The Dangers of SSL Certificates

Published: (December 27, 2025 at 05:41 PM EST)
2 min read

Source: Hacker News

Bazel SSL Certificate Expiration Incident

Yesterday, the Bazel team at Google did not have a very Merry Boxing Day. An SSL certificate expired for and , as shown in this screenshot from the GitHub issue.

Screenshot of expired certificate

Impact on Users

The expired certificate broke the build workflow of users who use Bazel, who were faced with the following error message:

ERROR: Error computing the main repository mapping: Error accessing registry https://bcr.bazel.build/: Failed to fetch registry file https://bcr.bazel.build/modules/platforms/0.0.7/MODULE.bazel: PKIX path validation failed: java.security.cert.CertPathValidatorException: validity check failed

Incident Summary

After mitigation, Xùdōng Yáng provided a brief summary of the incident on the GitHub ticket:

Summary screenshot

it was an auto‑renewal being bricked due to some new subdomain additions, and the renewal failures didn’t send notifications for whatever reason.

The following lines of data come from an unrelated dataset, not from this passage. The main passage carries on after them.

import Summits.QuantumFields.YangMills.Theorems.PoincareLipschitzMedianCentringLinearStepAt
import Summits.QuantumFields.YangMills.Theorems.PoincareLipschitzHistoryTailOfLinearTailDeep
import Summits.QuantumFields.YangMills.Theorems.PoincareLipschitzMedianCentringLinearTail
import Summits.QuantumFields.YangMills.Theorems.PoincareLipschitzBlockLipschitzL
import HarnessLib

/-!
# Crux `HistoryTailL` (stmt-QuantumFields-19936) — FILE K-18: the K2-LANE FACE v15 «ONLY THE CONSTRAINED HEIGHTS, ONLY BOXES POLYNOMIALLY
# BELOW β_K» (`HistoryTailL` ⟸ for every m: K1-exp on sides `n ≤ 17·L^(K−⌊(K−1)∕m⌋)` ∧ (Q) at heights `j ≤ K − ⌊(K−1)∕m⌋`; LEAD seat ym-ust-19936-w1 g11)

Cell `ym3-torus` (YM ladder rung R3 = continuum SU(2) Yang–Mills on T³ — a RUNG, NOT the Clay problem: not d = 4, not infinite volume, not a
mass gap).  Helper `--supports stmt-QuantumFields-19936`; THEOREMS ONLY, def-free.

WHAT THIS FILE SHOWS (a second scope statement for the two measure-side rows of the K2 lane, by kernel).  `UnitScaleTilt.HistoryTailL` asks
`HistoryTailAt F γ b₀ p₀ m` for EVERY free top fraction `1∕m`, with the profile `(b₀, p₀)` fixed before `m` and the coupling threshold `γ₁` after.
`HistoryTailAt … m` only constrains the averaged heights `j ≤ K' − ⌊K∕m⌋` of the runs `K' ∈ {K, K+1}` — the top `⌊K∕m⌋` heights are FREE.
Threading this through the K2 lane (K-18b ✓`historyTailL_of_linearTail_deep`, K-18a ✓`local_step_lin_median_at`) gives the face v15:
for each `m` separately (constants `Cc, cc, γ₁` may depend on `m`),
* the K1 row is read only on box sides `n = 17·L^j` with `j + 2 ≤ K` AND `j + ⌊(K−1)∕m⌋ ≤ K`, i.e. `n ≤ 17·L^(K−⌊(K−1)∕m⌋)` — boxes whose
  side is POLYNOMIALLY below `β_K = L^K∕γ` (`n ≲ 17L·(γβ_K)^{1−1∕m}`), physical side `17·L^{−⌊(K−1)∕m⌋}` → 0 as the cut-off is removed;
* the quantile row (Q) is read only at the heights `j + ⌊(K−1)∕m⌋ ≤ K` (block sides `L^j` polynomially below `β_K` likewise).
The price of m-dependent constants with an m-independent profile is paid by `p₀ > 2`: `p_{b₀,p₀}(g) ≥ p_{8∕c,p₀−1}(g)` once
`log γ⁻¹ ≥ 16∕(c·b₀)` (K-18b `pFun_substitute_le`), so every landed p-linear estimate runs at the substitute profile.
* `local_tail_lin_median_deep` — T-6's strong induction with the guards and the substitute-profile budget;
* ★★★ `historyTailL_of_deepUVBoxExpConcentration_quantile (hC : ⟨K1-exp-deepUV⟩) (hLip : BlockLipschitzL) (hQ : ⟨(Q)-deep⟩) : UnitScaleTilt.HistoryTailL`;
* ★★★ `historyTailL_of_K1deepUV_quantile (hK1m) (hQm)` — the face, `hLip :=` the PROVED K2 crux ✓`PoincareLipschitzBlockLipschitzL.blockLipschitzL_proof`.

CENSUS v14 ✓p741117 → v15: removed [] · added [] · changed [hK1uv ↦ hK1m: per m, the SAME letter with the extra guard `n·L^⌊(K−1)∕m⌋ ≤ 17·L^K`
(constants after m); hQ ↦ hQm: per m, (Q) only at heights `j + ⌊(K−1)∕m⌋ ≤ K`].  Both rows strictly weaker: v14 (hence v12′) follows from v15 by
instantiating the m-families with m-independent data and dropping the guards.  For the planner: neither measure-side row of 19936 is ever read at
the top `⌊K∕m⌋` heights ∕ on boxes within a factor `(γβ_K)^{1∕m}` of the crossover scale.  NOTHING of K1-exp-deepUV, (Q)-deep is proved here;
`HistoryTailL` is NOT proved; YM₃ on T³ is rung R3, not Clay; the Yang–Mills mass gap is NOT proved.

[adapted verbatim from ✓`PoincareLipschitzMedianCentringLinearTail.{local_tail_lin_median, historyTailL_of_expConcentration_quantile}` (ym3-torus-px10 g6),
themselves from ✓`PoincareLipschitzLinearTail` (ym-ust-19936-w4 g12); credits there.]
References: T. Bałaban, CMP 102 (1985) 255–275 [Balaban1985UV3]; T. Bałaban, CMP 98 (1985) 17–51 [Balaban1985Averaging]; M. Ledoux, The
concentration of measure phenomenon, AMS (2001) [Ledoux2001].
-/

set_option autoImplicit false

Why SSL Certificates Are Dangerous

Say the words “expired SSL certificate” to any senior software engineer and watch the expression on their face. Everybody in this industry has been bitten by expired certs, including people who work at organizations that use automated certificate renewal. In fact, this case is an example of an automated certificate renewal system that failed!

  • SSL certificates are a fundamentally dangerous technology.
  • Operational experience is limited until something goes wrong.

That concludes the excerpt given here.